Since that one also passed, I think it has something to do with that part of #460. @ivanpauno Could you maybe give a bit of background on why you changed the init there to be call_once?
That function is modifying some settings in the DomainParticipantFactory
, which is a singleton object that lives "for ever".
Setting those options more than once doesn't make sense, and also some of the setters we're using aren't thread safe, so calling them inside a call_once
lambda makes init
thread safe.
I'm really failing to see how the use of std::call_once
can make this test more flaky, it seems just like an unfortunate coincidence to me.
I'm really failing to see how the use of
std::call_once
can make this test more flaky, it seems just like an unfortunate coincidence to me.
I really do think this is the problem, though. In the unmodified failing build above, I ran it with --retest-until-fail 2
, and that was enough to cause it to fail. In the two succeeding tests (one with #460 completely reverted, and one just getting rid of std::call_once
), I ran it with --retest-until-fail 10
, and they both passed every time. It could be an extreme flake, but it really does seem to me that something about only initializing once is causing the problem. Maybe this is just exposing another bug, I'm not sure.
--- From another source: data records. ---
/-- Fibrewise derivative of the primitive: `∂ₜ A(p,t) = (∂A)(p,t)` where `f(t) ≠ 0`, `t ≠ p`.
[this work] -/
theorem soloInformedDR_prim_hasDerivAt (f : ℚ[X]) (v : Fin 1 → ℝ) {t : ℝ} (hpt : v 0 ≠ t)
    (hv : aeval (v 0) f ≠ 0) (ht : aeval t f ≠ 0) :
    HasDerivAt (fun s : ℝ => soloInformedDRPrim f (Fin.snoc v s))
      (soloInformedDRDer f (Fin.snoc v t)) t := by
  have hY0 : √|aeval (v 0) f| ≠ 0 := Real.sqrt_ne_zero'.2 (abs_pos.2 hv)
  have hYt : √|aeval t f| ≠ 0 := Real.sqrt_ne_zero'.2 (abs_pos.2 ht)
  have hD : v 0 - t ≠ 0 := sub_ne_zero.2 hpt
  have h1 : HasDerivAt (fun s : ℝ => aeval s f / √|aeval s f|)
      (aeval t (derivative f) / (2 * √|aeval t f|)) t :=
    soloInformedDR_hasDerivAt_div_sqrt_abs (Polynomial.hasDerivAt_aeval f t) ht
  have h2 : HasDerivAt (fun s : ℝ => (v 0 - s) * √|aeval (v 0) f|) (-1 * √|aeval (v 0) f|) t :=
    ((hasDerivAt_id t).const_sub (v 0)).mul_const _
  have h3 := h1.mul (h2.inv (mul_ne_zero hD hY0))
  have hfun : (fun s : ℝ => soloInformedDRPrim f (Fin.snoc v s)) =
      fun s => aeval s f / √|aeval s f| * ((v 0 - s) * √|aeval (v 0) f|)⁻¹ := by
    funext s; exact soloInformedDR_prim_snoc f v s
  rw [hfun]
  refine h3.congr_deriv ?_
  have e0 : (Fin.snoc v t : Fin 2 → ℝ) 0 = v 0 := rfl
  have e1 : (Fin.snoc v t : Fin 2 → ℝ) 1 = t := rfl
  simp only [soloInformedDRDer, soloInformedDRY, e0, e1, Pi.inv_apply]
  field_simp

/-! ### Semialgebraicity -/

/-- `w ↦ p(w i)` is `ℚ`-semialgebraic for `p ∈ ℚ[x]`. [folklore] -/
theorem soloInformedDR_sa_aeval {N : ℕ} {S : Set (Fin N → ℝ)} (hS : IsSemialgebraic ℚ S)
    (i : Fin N) (p : ℚ[X]) : IsSemialgebraicFunOn ℚ S (fun w => aeval (w i) p) := by
  refine (isSemialgebraicFunOn_aeval hS
    (aeval (MvPolynomial.X i : MvPolynomial (Fin N) ℚ) p)).congr fun w _ => ?_
  show MvPolynomial.aeval w (aeval (MvPolynomial.X i : MvPolynomial (Fin N) ℚ) p) = aeval (w i) p
  rw [← Polynomial.aeval_algHom_apply, MvPolynomial.aeval_X]
import Literature.NumberTheory.Sieve.HeathBrownCubicGrossen
import Literature.Analysis.Fourier.TentFunction
import HarnessLib

/-!
# Heath-Brown's Lemma 9.5: the weight `W(S; Δ, 𝐱)` localises `𝐱` at a generator of `S`

Part of the reduction *Lemma 9.2 ⇐ Lemma 9.4* in §9 of D. R. Heath-Brown, *Primes represented by
`x³ + 2y³`*, Acta Math. 186 (2001) (this seat's route to the named fact `HeathBrown2001_lemma_3_8`, see
`HeathBrownCubicGrossen`). Lemma 9.5 (p. 56): "Let `V ≪ N(S)`, `N(𝐱) ≪ V`, and suppose that
`W(S; Δ, 𝐱) ≠ 0` and that `N(𝐱) < N(S) ≤ N(𝐱) + ΔV`. Then `S` has a generator `β` for which
`β̂ = (1 + O(Δ))𝐱`. Similarly, if `β` is any generator of `S`, then `𝐱` has an associate `𝐱'` for which
`β̂ = (1 + O(Δ))𝐱'`", used on p. 57 as "`β̂ = 𝐱 + O(V^{1/3}Δ)`". Everything here is PROVED:

* the objects: `unitCoord b 𝐱 = σ = (log β(𝐱) − log β(b))/v` (the unit coordinate of `𝐱` relative to
  the generator vector `b`), the branch relation `Near b 𝐱 : σ ∈ [−1/2, 1/2)` (our replacement for the
  fundamental domain `𝓕` of p. 59 — "each non-zero `𝐱` has a unique associate in `𝓕`" becomes
  `existsUnique_near_generator`: for `S ≠ 0` exactly one generator `β > 0` has `Near β̂ 𝐱`), and
  **`pairWeight Δ b 𝐱 = W(S; Δ, 𝐱) = h(arg(ν₁(b)/ν₁(𝐱))) h(arg(ν₂(b)/ν₂(𝐱)))`** (p. 53) with
  `h = angTent Δ` of `Literature.Analysis.Fourier.TentFunction` (independent of the generator:
  `pairWeight_realVec_mul_units`);
* the polar forms `ν₂(b)/ν₂(𝐱) = e(σ)`, `ν₁(b)/ν₁(𝐱) = exp(i(arg β'(b) − arg β'(𝐱) + uσ))`
  (`angTent_nu2_div`, `angTent_nu1_div`), whence on the branch `W ≠ 0` forces `|σ| < Δ`
  (`abs_unitCoord_lt`) and `arg β'(𝐱) = arg β'(b) + O(Δ)` (`exists_angle_of_pairWeight_ne_zero`, (9.13));
* the printed chain (9.12) `β(𝐱) = (1+O(Δ))β(b)` (`abs_ell_sub_ell_le`), (9.14)
  `|β'(𝐱)| = (1+O(Δ))|β'(b)|` from `N = β|β'|²` and the window (`abs_norm_cplxEmb_sub_le`), hence
  `β'(𝐱) = (1+O(Δ))β'(b)` (`norm_cplxEmb_sub_le`), and the inversion of the Minkowski embedding `embW` of
  `HeathBrownCubicPolar` (`norm_embW_le`, `exists_norm_le_norm_embW`);
* **`HeathBrown2001_lemma_9_5`**: an absolute `C₀ > 0` with `‖𝐱 − b‖_∞ ≤ C₀(1 + c₄⁻¹)Δ‖b‖_∞` whenever
  `0 < Δ ≤ min(1/16, c₄/2)`, `β(b), β(𝐱) > 0`, `Near b 𝐱`, `W ≠ 0`, `N(b) − ΔV ≤ N(𝐱) < N(b)` and
  `N(𝐱) ≥ c₄V > 0` (the constants `V ≪ N(S)`, `N(𝐱) ≪ V` of the lemma enter only through `c₄`), and the
  reading from `𝐱` (`norm_le_two_mul_of_norm_sub_le`).

## References

* D. R. Heath-Brown, *Primes represented by `x³ + 2y³`*, Acta Math. 186 (2001), §9: p. 53 (`W`), Lemma
  9.5 and its proof pp. 56–57 ((9.11)–(9.14)), p. 59 (`𝓕`). [cite: HeathBrownActa2001, Lemma 9.5]
* G. Harman, *Prime-Detecting Sieves* (2007), §13.6 p. 276. [cite: Harman2007, §13.6]

## Mathlib / tree search

Tree: `HeathBrownCubicGrossen` (`nu1`, `nu2`, `unitLog`, `unitArg`, `unitVec`, `nu*_units`, `idealGen`),
`HeathBrownCubicRegulator` (`exists_units_eq_unitGen_zpow`, `ellO_units_zpow`), `HeathBrownCubicPolar` (`cplxEmb`,
`embW`, `embW_injective`, `ell_mul_normSq_cplxEmb`), `HeathBrownCubicWindow` (`rho_lt`, `unitE_lt_four`),
`TentFunction` (`angTent_exp`, `exists_abs_sub_int_lt_of_tentPer_ne_zero`). Mathlib: `Real.abs_exp_sub_one_le`,
`Complex.norm_exp_sub_one_le`, `Complex.norm_mul_exp_arg_mul_I`, `LinearMap.linearEquivOfInjective`,
`LinearEquiv.toContinuousLinearEquiv`, `ContinuousLinearMap.le_opNorm`, `Int.floor_eq_iff`,
`Ideal.span_singleton_mul_right_unit`.
-/

noncomputable section

open Polynomial NumberField Finset Complex

namespace Literature.NumberTheory.Sieve.CubicSieve

open LFunctions.CubeRootTwoField CubicPrimes Literature.Analysis.Fourier

/-! ### The unit coordinate `σ(b, 𝐱)`, the branch relation and the weight `W` -/

/-- **The unit coordinate of `𝐱` relative to `b`**: `σ(b, 𝐱) = (log β(𝐱) − log β(b))/v`, `v = log E`
(so `β(𝐱) = E^{σ} β(b)`; replacing `b` by `ε̂·b` shifts `σ` by `−1`). [cite: HeathBrownActa2001, §9 p. 57] -/
def unitCoord (b x : ℝ × ℝ × ℝ) : ℝ := (Real.log (ell x) - Real.log (ell b)) / unitLog

/-- **The branch relation** `Near b 𝐱`: `σ(b, 𝐱) ∈ [−1/2, 1/2)` — `𝐱` is closer (multiplicatively, in
the real embedding) to `b` than to any other associate `±ε̂ⁿ b`; our device replacing the
"fundamental domain `𝓕`" of p. 59. [cite: HeathBrownActa2001, §9 p. 59] -/
def Near (b x : ℝ × ℝ × ℝ) : Prop := unitCoord b x ∈ Set.Ico (-(1 / 2 : ℝ)) (1 / 2)

/-- **Heath-Brown's weight `W(S; Δ, 𝐱) = h(arg(ν₁(S)/ν₁(𝐱))) h(arg(ν₂(S)/ν₂(𝐱)))`** (p. 53), written
for a coordinate vector `b` of a generator of `S` (it depends only on `S`: the `ν_i` are constant on
associates); `h` = `angTent Δ` (`Literature.Analysis.Fourier.TentFunction`). [cite: HeathBrownActa2001, §9 p. 53] -/
def pairWeight (Δ : ℝ) (b x : ℝ × ℝ × ℝ) : ℝ := angTent Δ (nu1 b / nu1 x) * angTent Δ (nu2 b / nu2 x)

variable {Δ : ℝ} {b x : ℝ × ℝ × ℝ}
I really do think this is the problem, though. In the unmodified failing build above, I ran it with --retest-until-fail 2, and that was enough to cause it to fail. In the two succeeding tests (one with #460 completely reverted, and one just getting rid of std::call_once), I ran it with --retest-until-fail 10, and they both passed every time. It could be an extreme flake, but it really does seem to me that something about only initializing once is causing the problem. Maybe this is just exposing another bug, I'm not sure.
I see.
I'm more comfortable with first trying to extend the timeout of the test (number of attempts here), and if that doesn't work I don't mind if the std::call_once
is removed or the test is marked as xfail.
IMO, this may be a case of spooky action at distance, maybe some of the API that init()
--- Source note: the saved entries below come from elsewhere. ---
import Summits.Ventures.QEC.Census.CertCoverBatch
import Summits.Ventures.QEC.Census.TwoBGA.TB_l6m24_A0_0_0_1_3_11_B0_0_1_11_5_4.CoreDefs
import HarnessLib

set_option Elab.async false
set_option maxRecDepth 200000

/-!
# `[[288,12,16]]` one-level cover certificate of `TB_l6m24_A0_0_0_1_3_11_B0_0_1_11_5_4` — LEVEL-1→0 coset problems 54…66 (deep problems [5] excluded: `ProbDeep*.lean`) as COMPACT data
(`ProbData`: U, f, σ, y₀, allow; qec-type-10 `CertCoverBatch.mkCoset` rebuilds each `CosetProb` in the kernel) + their verdict
`probsOK cov covR hx hx1 D1 lxd 14` (one `decide +kernel`; 13 problems, depths f=0:8 f=1:4 f=2:1 f=3:0, est. 100.0 s).
qec-search-1 g5 (pattern of search-9 g5 `Probs*`); data from JSON `level10.problems` (sha256 fee0559d1bce5e88…). Data + decided check; KERNEL.
-/

namespace Summit.Ventures.QEC.Census.TB_l6m24_A0_0_0_1_3_11_B0_0_1_11_5_4

open Matrix Summit.Ventures.QEC.Census Literature.InformationTheory.QuantumCodes

/-- Problems 54…66 (13): `⟨U, f, σ, y₀, allow⟩`. -/
def probs05 : List ProbData := [
    ⟨1344804945781736744157541360606384153, 0, 46117426432774766592, 94447329657392904278040, [0]⟩,
    ⟨1344804945781944472943120553925935105, 1, 1610629184, 1329228055206339990056963915961597953, [0]⟩,
    ⟨1349997242640403816494336280719532065, 1, 110681594740210663424, 1329228055206264432193238000564445217, [0]⟩,
    ⟨1349997242640894905716196872208519185, 0, 55340797373326590080, 20769187434139347408740430689337344, [0]⟩,
    ⟨1355189539499618591111119156977598465, 0, 2684403904, 1329228055206944452966771228401467393, [0]⟩,
    ⟨1360381836357851187284180845962723329, 2, 3221258368, 31153781151208965772313275928674304, [0, 2147483648]⟩,
    ⟨1361030873474844171966990070261481472, 0, 2305843149874956416, 1329228055206646943878350439679262720, [0]⟩,
    ⟨1365574133216442701757249851735670793, 0, 27670117213309796480, 31153781151265634170107711671238664, [0]⟩,
    ⟨1370766430074769874386612303844884545, 1, 221363189480421326848, 1329228055206491105784415743534710849, [0]⟩,
    ⟨1381151023793199423620178060655984641, 0, 5368807808, 1329228055207851147331482203503722497, [0]⟩,
    ⟨1391535597799338643265760955597852674, 0, 885444278902484713730, 1329228035400206055856153436180447234, [0]⟩,
    ⟨1391535617509664615966301442921201665, 1, 6442516736, 1391535617508455690146686809451528193, [0]⟩,
    ⟨1412304775271626378402082318092109952, 0, 4521329252379648, 83076749775242868284156212297074688, [0]⟩]

set_option maxHeartbeats 400000000 in
/-- Every problem of this chunk passes (`mkCoset` elimination + `cosetOKD` + fast `σ` + depth + `BU`-evenness + label checks). -/
theorem probs05_ok : probsOK TB_l6m24_A0_0_0_1_3_11_B0_0_1_11_5_4.cov covR hx hx1 D1 lxd 14 probs05 = true := by
  decide +kernel

/-- Pointwise form. -/
theorem probs05_all : ∀ x ∈ TB_l6m24_A0_0_0_1_3_11_B0_0_1_11_5_4.probs05, probOK cov covR hx hx1 D1 lxd 14 x = true := by
  have h := probs05_ok
  rwa [probsOK, List.all_eq_true] at h

end Summit.Ventures.QEC.Census.TB_l6m24_A0_0_0_1_3_11_B0_0_1_11_5_4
is calling forces all participants of the participant factory to somehow "sync/update" their graphs (as a magic side effect :sparkles:), but I don't really think there's something wrong with using std::once
here.
It would be good if someone else can check if the usage of std::once
is correct here, maybe @hidmic ?
if the usage of std::once is correct here
Use of std::call_once
seems correct to me too.
IMO, this may be a case of spooky action at distance
Hmm, I wouldn't be surprised but that doesn't explain why it only manifests itself on Windows. It smells like an msvc
bug to me. @clalancette is std::call_once
actually calling the function?
Hmm, I wouldn't be surprised but that doesn't explain why it only manifests itself on Windows. It smells like an
msvc
bug to me. @clalancette isstd::call_once
actually calling the function?
I'm honestly not sure, I didn't instrument it. Unfortunately, I don't have an easy way to reproduce this at the moment. I'll leave this on my list to take a look at in the new year.
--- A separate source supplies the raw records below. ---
import Literature.NumberTheory.LFunctions.Zhang2022.TypedSection10A
import Literature.NumberTheory.LFunctions.Zhang2022.TypedSection10B

/-!
# Zhang (2022) §10, the Remark on p. 56 (Z22:§10.u031) follows from (10.6) by substitution

Topic `Literature/NumberTheory/LFunctions/Zhang2022` (Landau–Siegel audit tree; verdict-neutral).
Y. Zhang, arXiv:2211.02515v1 [Zhang2022LandauSiegel], §10 p. 56, Remark after Lemma 10.2:
"Similar to (10.6), `f̃(log y/log P + 0.004 − α̃) = (500/log P)·(1/2πi)∫_{(1)} (Dt₀/P^{0.004})^s
((P₁′)^s − 2(P₂′)^s + (P₃′)^s) y^{−s} ds/s²`." Kernel EDGE: the typed Remark
(`Typed.Sec10B.RemarkMellinShift`, node Z22:§10.u031, file `TypedSection10B`) follows from (10.6)
(`Typed.Sec10A.Eq106`, node Z22:(10.6), file `TypedSection10A`) by the substitution
`y ↦ y* = yP^{0.004}/(Dt₀)` (`Typed.Sec10B.yShift`), because `log y*/log P = log y/log P + 0.004 − α̃`
(`α̃ = log(Dt₀)/log P`, (2.30)) and `(y*)^{−s} = (Dt₀/P^{0.004})^s y^{−s}`. Two forms: from (10.6) as
banked (with the blanket hypothesis (A)) to the (A)-guarded Remark, and from the bare identity (10.6)
to the bare Remark. Theorems only; nothing here asserts (10.6) itself.
-/

noncomputable section

open Complex Real
open Literature.NumberTheory.LFunctions.Zhang2022.Skeleton
open Literature.NumberTheory.LFunctions.Zhang2022.Typed

namespace Literature.NumberTheory.LFunctions.Zhang2022.Typed.Sec10B

/-- `log y/log P + 0.004 − α̃ = log y*/log P`, `y* = yP^{0.004}/(Dt₀)` (`y > 0`, `D ≥ 2`).
[cite: Zhang2022LandauSiegel, §10 p. 56] -/
theorem shiftArg_eq {D : ℕ} (hD : 2 ≤ D) {y : ℝ} (hy : 0 < y) :
    Real.log y / Real.log (bigP D) + 0.004 - alphaTilde D =
      Real.log (yShift D y) / Real.log (bigP D) := by
  have hD1 : (1 : ℝ) < D := by exact_mod_cast hD
  have hP : 0 < bigP D := Real.exp_pos _
  have hlogP : Real.log (bigP D) ≠ 0 := by
    rw [bigP, Real.log_exp]; exact (pow_pos (Real.log_pos hD1) _).ne'
  have ht0 : 0 < t0 D := by rw [t0]; exact pow_pos (Real.log_pos hD1) _
  have hDt : 0 < (D : ℝ) * t0 D := by positivity
  have hpow : 0 < bigP D ^ (0.004 : ℝ) := Real.rpow_pos_of_pos hP _
  rw [yShift, alphaTilde, Real.log_div (by positivity) hDt.ne', Real.log_mul hy.ne' hpow.ne',
    Real.log_rpow hP]
  field_simp

/-- `0 < y*` for `y > 0`, `D ≥ 2`. [cite: Zhang2022LandauSiegel, §10 p. 56] -/
theorem yShift_pos {D : ℕ} (hD : 2 ≤ D) {y : ℝ} (hy : 0 < y) : 0 < yShift D y := by
  have hD1 : (1 : ℝ) < D := by exact_mod_cast hD
  have ht0 : 0 < t0 D := by rw [t0]; exact pow_pos (Real.log_pos hD1) _
  rw [yShift]
  exact div_pos (mul_pos hy (Real.rpow_pos_of_pos (Real.exp_pos _) _)) (by positivity)

/-- The kernels agree: `((P₁′)^s − 2(P₂′)^s + (P₃′)^s)(y*)^{−s}s^{−2} = (Dt₀/P^{0.004})^s(…)y^{−s}s^{−2}`.
[cite: Zhang2022LandauSiegel, §10 p. 56] -/
theorem kernelShift_eq {D : ℕ} (hD : 2 ≤ D) {y : ℝ} (hy : 0 < y) (s : ℂ) :
    ((Sec10A.Pp1 D : ℂ) ^ s - 2 * (Sec10A.Pp2 D : ℂ) ^ s + (Sec10A.Pp3 D : ℂ) ^ s) /
        (yShift D y : ℂ) ^ s / s ^ 2 = mellinKernelShift D y s := by
  have hD1 : (1 : ℝ) < D := by exact_mod_cast hD
  have hP : 0 < bigP D := Real.exp_pos _
  have ht0 : 0 < t0 D := by rw [t0]; exact pow_pos (Real.log_pos hD1) _
  have hDt : 0 < (D : ℝ) * t0 D := by positivity
  have hpow : 0 < bigP D ^ (0.004 : ℝ) := Real.rpow_pos_of_pos hP _
  set c : ℝ := (D : ℝ) * t0 D / bigP D ^ (0.004 : ℝ) with hc
  have hcpos : 0 < c := div_pos hDt hpow
  have hys : yShift D y = y * c⁻¹ := by rw [yShift, hc, inv_div]; ring
  have h1 : ((yShift D y : ℝ) : ℂ) ^ s = (y : ℂ) ^ s * ((c : ℂ) ^ s)⁻¹ := by
    rw [hys, Complex.ofReal_mul, Complex.mul_cpow_ofReal_nonneg hy.le (inv_nonneg.mpr hcpos.le),
      Complex.ofReal_inv, Complex.inv_cpow _ _ (by
        rw [Complex.arg_ofReal_of_nonneg hcpos.le]; exact Real.pi_ne_zero.symm)]
  have hy0 : (y : ℂ) ^ s ≠ 0 := by
    rw [Ne, Complex.cpow_eq_zero_iff, not_and_or]; left; exact_mod_cast hy.ne'
  have hc0 : (c : ℂ) ^ s ≠ 0 := by
    rw [Ne, Complex.cpow_eq_zero_iff, not_and_or]; left; exact_mod_cast hcpos.ne'
  rw [mellinKernelShift, h1]
  simp only [Sec10A.Pp1, Sec10A.Pp2, Sec10A.Pp3, ← hc]
  field_simp

/-- **EDGE (PROVED): Z22:(10.6) ⟹ Z22:§10.u031 under the blanket (A)**: from t1's typed
`Typed.Sec10A.Eq106` (which carries (A) as a standing hypothesis) to the (A)-guarded form of the
Remark's Mellin formula for the shifted `f̃`. [cite: Zhang2022LandauSiegel, §10 p. 56] -/
theorem remarkMellinShiftA_of_eq106 (h : Sec10A.Eq106) :
    ForAllLarge fun D _ χ => AssumptionA D χ → ∀ y : ℝ, 0 < y →
      ((ftilde (Real.log y / Real.log (bigP D) + 0.004 - alphaTilde D) : ℝ) : ℂ) =
        500 / (Real.log (bigP D) : ℂ) * (1 / (2 * π) : ℂ) *
          ∫ t : ℝ, mellinKernelShift D y (1 + t * I) := by
  obtain ⟨D₀, H⟩ := h
  refine ⟨max D₀ 2, fun D _ χ hD hq hp hA y hy => ?_⟩
  have hD₀ : D₀ ≤ D := le_trans (le_max_left _ _) hD
  have hD2 : 2 ≤ D := le_trans (le_max_right _ _) hD
  have key := H D χ hD₀ hq hp hA (yShift D y) (yShift_pos hD2 hy)
  rw [shiftArg_eq hD2 hy, key, Sec10A.lineInt, mul_assoc]
  congr 2
  refine MeasureTheory.integral_congr_ae (Filter.Eventually.of_forall fun t => ?_)
  simp only [Complex.ofReal_one]
  exact kernelShift_eq hD2 hy _

/-- **EDGE (PROVED): the bare identity (10.6) ⟹ `Typed.Sec10B.RemarkMellinShift`** (Z22:§10.u031 as
typed, without (A)): the hypothesis is (10.6) for `y > 0` and all large `D`, stated over t1's
`Sec10A.lineInt`, `Pp1`, `Pp2`, `Pp3`. [cite: Zhang2022LandauSiegel, §10 p. 56] -/
theorem remarkMellinShift_of_eq106 (h : ForAllLarge fun D _ _ => ∀ y : ℝ, 0 < y →
      (ftilde (Real.log y / Real.log (bigP D)) : ℂ) =
        (500 : ℂ) / (Real.log (bigP D) : ℂ) *
          Sec10A.lineInt 1 (fun s => ((Sec10A.Pp1 D : ℂ) ^ s - 2 * (Sec10A.Pp2 D : ℂ) ^ s +
            (Sec10A.Pp3 D : ℂ) ^ s) / (y : ℂ) ^ s / s ^ 2)) :
    RemarkMellinShift := by
  obtain ⟨D₀, H⟩ := h
  refine ⟨max D₀ 2, fun D _ χ hD hq hp y hy => ?_⟩
  have hD₀ : D₀ ≤ D := le_trans (le_max_left _ _) hD
  have hD2 : 2 ≤ D := le_trans (le_max_right _ _) hD
  have key := H D χ hD₀ hq hp (yShift D y) (yShift_pos hD2 hy)
  rw [shiftArg_eq hD2 hy, key, Sec10A.lineInt, mul_assoc]
  congr 2
  refine MeasureTheory.integral_congr_ae (Filter.Eventually.of_forall fun t => ?_)
  simp only [Complex.ofReal_one]
  exact kernelShift_eq hD2 hy _

/-- The inverse substitution: `yShift D (y·Dt₀/P^{0.004}) = y` (`D ≥ 2`).
[cite: Zhang2022LandauSiegel, §10 p. 56] -/
theorem yShift_unshift {D : ℕ} (hD : 2 ≤ D) (y : ℝ) :
    yShift D (y * ((D : ℝ) * t0 D / bigP D ^ (0.004 : ℝ))) = y := by
  have hD1 : (1 : ℝ) < D := by exact_mod_cast hD
  have ht0 : 0 < t0 D := by rw [t0]; exact pow_pos (Real.log_pos hD1) _
  have hDt : (D : ℝ) * t0 D ≠ 0 := by positivity
  have hpow : bigP D ^ (0.004 : ℝ) ≠ 0 := (Real.rpow_pos_of_pos (Real.exp_pos _) _).ne'
  rw [yShift]
  field_simp

/-- **EDGE (PROVED), converse direction: `Typed.Sec10B.RemarkMellinShift` ⟹ the bare identity (10.6)**
(substitute `y ↦ y·Dt₀/P^{0.004}`), so the Remark (Z22:§10.u031) and (10.6) (Z22:(10.6), without the
blanket (A)) are equivalent as typed. [cite: Zhang2022LandauSiegel, §10 p. 56] -/
theorem eq106_of_remarkMellinShift (h : RemarkMellinShift) :
    ForAllLarge fun D _ _ => ∀ y : ℝ, 0 < y →
      (ftilde (Real.log y / Real.log (bigP D)) : ℂ) =
        (500 : ℂ) / (Real.log (bigP D) : ℂ) *
          Sec10A.lineInt 1 (fun s => ((Sec10A.Pp1 D : ℂ) ^ s - 2 * (Sec10A.Pp2 D : ℂ) ^ s +
            (Sec10A.Pp3 D : ℂ) ^ s) / (y : ℂ) ^ s / s ^ 2) := by
  obtain ⟨D₀, H⟩ := h
  refine ⟨max D₀ 2, fun D _ χ hD hq hp y hy => ?_⟩
  have hD₀ : D₀ ≤ D := le_trans (le_max_left _ _) hD
  have hD2 : 2 ≤ D := le_trans (le_max_right _ _) hD
  have hD1 : (1 : ℝ) < D := by exact_mod_cast hD2
  have ht0 : 0 < t0 D := by rw [t0]; exact pow_pos (Real.log_pos hD1) _
  have hc : 0 < (D : ℝ) * t0 D / bigP D ^ (0.004 : ℝ) :=
    div_pos (by positivity) (Real.rpow_pos_of_pos (Real.exp_pos _) _)
  set y' : ℝ := y * ((D : ℝ) * t0 D / bigP D ^ (0.004 : ℝ)) with hy'
  have hy'pos : 0 < y' := mul_pos hy hc
  have hshift : yShift D y' = y := yShift_unshift hD2 y
  have key := H D χ hD₀ hq hp y' hy'pos
  -- rewrite the Remark at `y'` through `yShift D y' = y`
  rw [shiftArg_eq hD2 hy'pos, hshift] at key
  rw [key, Sec10A.lineInt, mul_assoc]
  congr 2
  refine MeasureTheory.integral_congr_ae (Filter.Eventually.of_forall fun t => ?_)
  simp only [Complex.ofReal_one]
  rw [← kernelShift_eq hD2 hy'pos, hshift]

end Literature.NumberTheory.LFunctions.Zhang2022.Typed.Sec10B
Hmm, I wouldn't be surprised but that doesn't explain why it only manifests itself on Windows.
In CI, it happens frequently that flaky tests are more prone to fail on Windows (and with rmw_connext).
It smells like an msvc bug to me.
That sounds unlikely to me ...
In CI, it happens frequently that flaky tests are more prone to fail on Windows (and with rmw_connext).
For time sensitive tests, yes, but this looks different (considering above evidence of this working just fine if std::call_once
is dropped).
That sounds unlikely to me ...
It could be a flaw in RTI Connext, as you suggest, but I'd be surprised. It seems simpler for DomainParticipantFactory
to do things right than to do them wrong.
Closing, since with Foxy now being End-of-Life, this repository is no longer used.